If these were isolated examples, rapidly discredited by more responsible economists, there perhaps would not be so much to worry about. But Robert Lucas was rewarded for this work with the Nobel Prize in Economic Sciences. Welfare policy increasingly adopts RCT-influenced economics by spotlighting adult behavior and incentive effects, while considerations of child welfare go by the wayside. The article on oil prices passed peer review and was published in one of the official journals of the American Economic Association. Growth theory, and growth economics in general, remains doggedly blind to the negative ecological impact of our obsessive drive to expand marketed economic activity. Absurdity and irresponsibility—as long as they come along with parsimony and a strict allegiance to the favored assumptions of RCT—are rewarded. Richness, realism, and usefulness are punished. 
I earlier posed the question, “Has the use of RCT advanced economics in good and useful ways?” The answer is “no.” The sort of “clarity,” “strength,” “power,” and “rigor” that RCT has lent to economics is the “clarity” that comes from not feeling any need to entertain alternative theories, the “strength” that characterizes its adherents’ allegiance to a narrow methodology, the “power” RCT adherents are granted when people accept their ad hoc premises as revealed truth, and a “rigor” mortis in respect to pursuing evidence that might threaten to contradict core assumptions.
Gender and Academic Values
There still remains the question of how such a way of thinking, which pulls us away from a search for valid explanations and toward a complacency with elegant but unfounded ones, gained such a near stranglehold on economics. Feminist theorists and others who have studied the role played by gender in the rise of modern science offer one explanation for which there is considerable historical and psychological evidence (Harding 1986; Keller 1985).

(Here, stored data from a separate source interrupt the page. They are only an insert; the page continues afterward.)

import Summits.FinalStateConjecture.FinalStateConjecture.Theorems.DissipativeFinalMotionsDispersingCaptureStubCaptureOfSettled
import Literature.Geometry.Lorentzian.FinalEraRestFrameSettling
import HarnessLib

/-!
# Stub C′ `stub_captureOfSettledOn` — capture of a dispersing era settled in its rest frames (predicate form)
# (crux `DispersingCapture`, stmt-FinalStateConjecture-17643, line `registered`, skeleton r8; lead prover c3, 2026-08-17)

Route `DissipativeFinalMotions` of the summit `FinalStateConjecture`. The predicate-level form of the landed stub
C `stub_captureOfSettled` (p154603): its ten data hypotheses are exactly the clauses of the Literature predicate
`CauchyDevelopment.IsRestFrameSettledOn 𝒟 N M a T₁ ξ B Ψ O U₁ Φ₀ ρ R`
(`Literature/Geometry/Lorentzian/FinalEraRestFrameSettling.lean`, p154854: settled charts on a THINNED flat
domain `U₁` with flat chart `Φ₀` after `T₁`, tube profile `ρ`, honest radii `R`). Hence: for every vacuum
Cauchy development, every rev-2 final era `IsFinalEra₂ …` that is rest-frame settled on some `(T₁, U₁, Φ₀, ρ, R)`,
satisfies (R) and (F), and whose labels pairwise disperse with integrable pairwise escape rates (resp. with
Cesàro velocities), the re-typed Statement's conclusion holds (`stub_captureOfSettledOn`, resp.
`captureOfSettledOn_of_cesaro`). This is, up to the order of two hypotheses, the body of the rev-4 restatement of
the crux recommended in `Cruxes/DispersingCapture/Lines/birth-c3.md` §4 with the GR input E (escape rates) resp.
the Cesàro velocities as a hypothesis; a planner adopting it closes the restated item by `exact` on these.
The same-chart predicate `IsRestFrameSettled` (p152071) must NOT be used next to the package for `N ≥ 1` (jointly
unsatisfiable with (F2); `Lines/birth-c3.md` §2).

References: Dafermos–Luk arXiv:1710.01722, p. 8 and Conjecture 1; DHRT arXiv:2104.08222, §1; O'Neill 1983,
Ch. 9 and Ch. 14; Marchal–Saari, J. Differential Equations 20 (1976).
-/

set_option linter.dupNamespace false

noncomputable section

open scoped Manifold ContDiff Topology
open Filter Set Function MeasureTheory Literature.Geometry.Lorentzian

namespace Summit.FinalStateConjecture.FinalStateConjecture.Theorems.DissipativeFinalMotions.DispersingCapture

/-- **Capture of a dispersing era settled in its rest frames, Cesàro form.** On a vacuum Cauchy development,
a rev-2 final era (`IsFinalEra₂`, 31 clauses) which is rest-frame settled on a thinned flat domain
(`IsRestFrameSettledOn … T₁ … U₁ Φ₀ ρ R`: late charts into `O` after `T₁`, sublinear drifting tubes inside
`U₁`, full-slab `C²` flatness of `Φ₀`, honest growing radii with near-zone convergence out to them, region
identity, growing-zone exhaustion, full-slab flat orientation), with (R) `RaysStayInClosure 𝒟 O`, (F) eventual
future-directedness of `dΨᵢ(V_{Mᵢ,aᵢ})` on every truncated slab, pairwise dispersing labels and Cesàro
velocities `t⁻¹ξᵢ(t) → vᵢ`, `‖vᵢ‖ ≤ V`, settles in the re-typed sense (`∃ O' d`, sub-extremal holes,
`O' = exteriorOf 𝒟 d.charted`, `RaysStayInClosure 𝒟 O'`, `HasExhaustiveCharts d`, `IsFutureOriented d`).
Unbundling of the predicate into `captureOfSettled_of_cesaro` (the region identity (O1) is the body of
`exteriorOf`, definitionally). Dafermos–Luk arXiv:1710.01722, Conjecture 1; DHRT arXiv:2104.08222, §1. -/
theorem captureOfSettledOn_of_cesaro : open scoped Manifold Topology in ∀ (X : Type) [TopologicalSpace X] [ChartedSpace (EuclideanSpace ℝ (Fin 3)) X] [IsManifold (𝓡 3) ((⊤ : ℕ∞) : WithTop ℕ∞) X] [T2Space X] [SecondCountableTopology X] [ConnectedSpace X], ∀ (D : Literature.Geometry.Lorentzian.InitialDataSet (𝓡 3) X) (𝒟 : Literature.Geometry.Lorentzian.VacuumCauchyDevelopment D) (N : ℕ) (M a : Fin N → ℝ) (T δ V C₁ C₂ ρ₀ κ : ℝ) (ξ : Fin N → ℝ → EuclideanSpace ℝ (Fin 3)) (β : ℝ → ℝ) (U₀ : TopologicalSpace.Opens Literature.Geometry.Lorentzian.E4) (B₀ : Literature.Geometry.Lorentzian.ModelBackground) (B : Fin N → Literature.Geometry.Lorentzian.ModelBackground) (Ψ₀ : B₀.domain → 𝒟.carrier) (Ψ : (i : Fin N) → (B i).domain → 𝒟.carrier) (O : Set 𝒟.carrier) (T₁ : ℝ) (ρ : ℝ → ℝ) (R : Fin N → ℝ → ℝ) (U₁ : TopologicalSpace.Opens Literature.Geometry.Lorentzian.E4) (Φ₀ : (Literature.Geometry.Lorentzian.Minkowski.backgroundOn U₁).domain → 𝒟.carrier), 𝒟.toCauchyDevelopment.IsFinalEra₂ N M a T δ V C₁ C₂ ρ₀ κ ξ β U₀ B₀ B Ψ₀ Ψ O → 𝒟.toCauchyDevelopment.IsRestFrameSettledOn N M a T₁ ξ B Ψ O U₁ Φ₀ ρ R → Summit.FinalStateConjecture.RaysStayInClosure 𝒟.toCauchyDevelopment O → (∀ i (ρ' : ℝ), ∀ᶠ τ in Filter.atTop, ∀ x ∈ (B i).truncTimeSlab ρ' τ, 𝒟.toSpacetime.timeOrientation.IsFutureDirected (mfderiv 𝓘(ℝ, Literature.Geometry.Lorentzian.E4) (𝓡 4) (Ψ i) x (Literature.Geometry.Lorentzian.Kerr.timeVector (M i) (a i) x.1))) → (∀ i j, i ≠ j → Filter.Tendsto (fun t ↦ ‖ξ i t - ξ j t‖) Filter.atTop Filter.atTop) → (∀ i, ∃ v : EuclideanSpace ℝ (Fin 3), ‖v‖ ≤ V ∧ Filter.Tendsto (fun t : ℝ ↦ t⁻¹ • ξ i t) Filter.atTop (nhds v)) → ∃ (O' : Set 𝒟.carrier) (d : Literature.Geometry.Lorentzian.FinalStateDecomposition 𝒟.toSpacetime O' 2), (∀ i, Literature.Geometry.Lorentzian.Kerr.IsSubextremal (d.mass i) (d.spin i)) ∧ O' = Summit.FinalStateConjecture.exteriorOf 𝒟.toCauchyDevelopment d.charted ∧ Summit.FinalStateConjecture.RaysStayInClosure 𝒟.toCauchyDevelopment O' ∧ Summit.FinalStateConjecture.HasExhaustiveCharts d ∧ Summit.FinalStateConjecture.IsFutureOriented d := by
  intro X _ _ _ _ _ _ D 𝒟 N M a T δ V C₁ C₂ ρ₀ κ ξ β U₀ B₀ B Ψ₀ Ψ O T₁ ρ R U₁ Φ₀ hera hset hrays hholes hdisp
    hvel
  obtain ⟨hΦ₀, hΨ, hS1, hS2, hS3, hS4, hS5, hO, hS6, hS7⟩ := hset
  exact captureOfSettled_of_cesaro X D 𝒟 N M a T δ V C₁ C₂ ρ₀ κ ξ β U₀ B₀ B Ψ₀ Ψ O T₁ ρ R U₁ Φ₀ hera hΦ₀ hΨ
    hS1 hS2 hS3 hS4 hS5 hO hS6 hS7 hrays hholes hdisp hvel

/-- **C′ — CAPTURE OF A DISPERSING ERA SETTLED IN ITS REST FRAMES** (crux `DispersingCapture`, line
`registered`, registered stub `stub_captureOfSettledOn` of skeleton r8): as `captureOfSettledOn_of_cesaro` with
the Cesàro velocities replaced by integrable pairwise escape rates `1/‖ξᵢ − ξⱼ‖² ∈ L¹[T, ∞)` (`i ≠ j`), the
output of the GR input E of the line (linear-momentum balance; Chazy–Marchal–Saari rates). Unbundling of the
predicate into the landed C `stub_captureOfSettled` (A + B_sep + B₂a + B₂b). Dafermos–Luk arXiv:1710.01722,
Conjecture 1; Marchal–Saari, J. Differential Equations 20 (1976), 150–186. -/
theorem stub_captureOfSettledOn : open scoped Manifold Topology in ∀ (X : Type) [TopologicalSpace X] [ChartedSpace (EuclideanSpace ℝ (Fin 3)) X] [IsManifold (𝓡 3) ((⊤ : ℕ∞) : WithTop ℕ∞) X] [T2Space X] [SecondCountableTopology X] [ConnectedSpace X], ∀ (D : Literature.Geometry.Lorentzian.InitialDataSet (𝓡 3) X) (𝒟 : Literature.Geometry.Lorentzian.VacuumCauchyDevelopment D) (N : ℕ) (M a : Fin N → ℝ) (T δ V C₁ C₂ ρ₀ κ : ℝ) (ξ : Fin N → ℝ → EuclideanSpace ℝ (Fin 3)) (β : ℝ → ℝ) (U₀ : TopologicalSpace.Opens Literature.Geometry.Lorentzian.E4) (B₀ : Literature.Geometry.Lorentzian.ModelBackground) (B : Fin N → Literature.Geometry.Lorentzian.ModelBackground) (Ψ₀ : B₀.domain → 𝒟.carrier) (Ψ : (i : Fin N) → (B i).domain → 𝒟.carrier) (O : Set 𝒟.carrier) (T₁ : ℝ) (ρ : ℝ → ℝ) (R : Fin N → ℝ → ℝ) (U₁ : TopologicalSpace.Opens Literature.Geometry.Lorentzian.E4) (Φ₀ : (Literature.Geometry.Lorentzian.Minkowski.backgroundOn U₁).domain → 𝒟.carrier), 𝒟.toCauchyDevelopment.IsFinalEra₂ N M a T δ V C₁ C₂ ρ₀ κ ξ β U₀ B₀ B Ψ₀ Ψ O → 𝒟.toCauchyDevelopment.IsRestFrameSettledOn N M a T₁ ξ B Ψ O U₁ Φ₀ ρ R → Summit.FinalStateConjecture.RaysStayInClosure 𝒟.toCauchyDevelopment O → (∀ i (ρ' : ℝ), ∀ᶠ τ in Filter.atTop, ∀ x ∈ (B i).truncTimeSlab ρ' τ, 𝒟.toSpacetime.timeOrientation.IsFutureDirected (mfderiv 𝓘(ℝ, Literature.Geometry.Lorentzian.E4) (𝓡 4) (Ψ i) x (Literature.Geometry.Lorentzian.Kerr.timeVector (M i) (a i) x.1))) → (∀ i j, i ≠ j → Filter.Tendsto (fun t ↦ ‖ξ i t - ξ j t‖) Filter.atTop Filter.atTop) → (∀ i j, i ≠ j → MeasureTheory.IntegrableOn (fun t ↦ 1 / ‖ξ i t - ξ j t‖ ^ 2) (Set.Ici T)) → ∃ (O' : Set 𝒟.carrier) (d : Literature.Geometry.Lorentzian.FinalStateDecomposition 𝒟.toSpacetime O' 2), (∀ i, Literature.Geometry.Lorentzian.Kerr.IsSubextremal (d.mass i) (d.spin i)) ∧ O' = Summit.FinalStateConjecture.exteriorOf 𝒟.toCauchyDevelopment d.charted ∧ Summit.FinalStateConjecture.RaysStayInClosure 𝒟.toCauchyDevelopment O' ∧ Summit.FinalStateConjecture.HasExhaustiveCharts d ∧ Summit.FinalStateConjecture.IsFutureOriented d := by
  intro X _ _ _ _ _ _ D 𝒟 N M a T δ V C₁ C₂ ρ₀ κ ξ β U₀ B₀ B Ψ₀ Ψ O T₁ ρ R U₁ Φ₀ hera hset hrays hholes hdisp
    hesc
  obtain ⟨hΦ₀, hΨ, hS1, hS2, hS3, hS4, hS5, hO, hS6, hS7⟩ := hset
  exact stub_captureOfSettled X D 𝒟 N M a T δ V C₁ C₂ ρ₀ κ ξ β U₀ B₀ B Ψ₀ Ψ O T₁ ρ R U₁ Φ₀ hera hΦ₀ hΨ hS1
    hS2 hS3 hS4 hS5 hO hS6 hS7 hrays hholes hdisp hesc

end Summit.FinalStateConjecture.FinalStateConjecture.Theorems.DissipativeFinalMotions.DispersingCapture

end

The term “gender” does not refer to biological sex, but to the social constructions that cultures make on the base of sexual dimorphism. Of particular interest for our purposes is what we might call cognitive gender, or the way that our Western minds tend to organize a variety of disparate concepts on the basis of the dualism “male/female.” Most people in Euro-American cultures will, for example, think of dogs as somehow masculine and cats as somehow feminine (even though of course both species come in both sexes). Very often this dualistic metaphorical structure is also hierarchical. The term “virile,” for example, refers to a masculine trait with a positive connotation, while the term “effeminate” carries negative valence. Masculinity is traditionally associated with strength, and femininity with weakness.
When John Stuart Mill set up geometry as the model for economics, he drew on the Cartesian tradition in the philosophy of knowledge. According to Descartes, the cosmos is split into a res cogitans (a thinking something which has no spatial extension) and a res extensa (a spatial something which has no psychic qualities). The mind is considered to be the active, valuable part with which “rational man” identifies, reigning over the passivity of matter and the body. Descartes believed that there was only one way to gain knowledge: “The long concatenations of simple and easy reasoning which geometricians use in achieving their most difficult demonstrations gave me occasion to imagine that all matters which may enter the human mind were interrelated in the same fashion” (quoted in Davis and Hersh 1986, ix). For Descartes—and later for Mill—the only true knowledge, therefore, was that which could be expressed in the form of geometry-like theorems and proofs.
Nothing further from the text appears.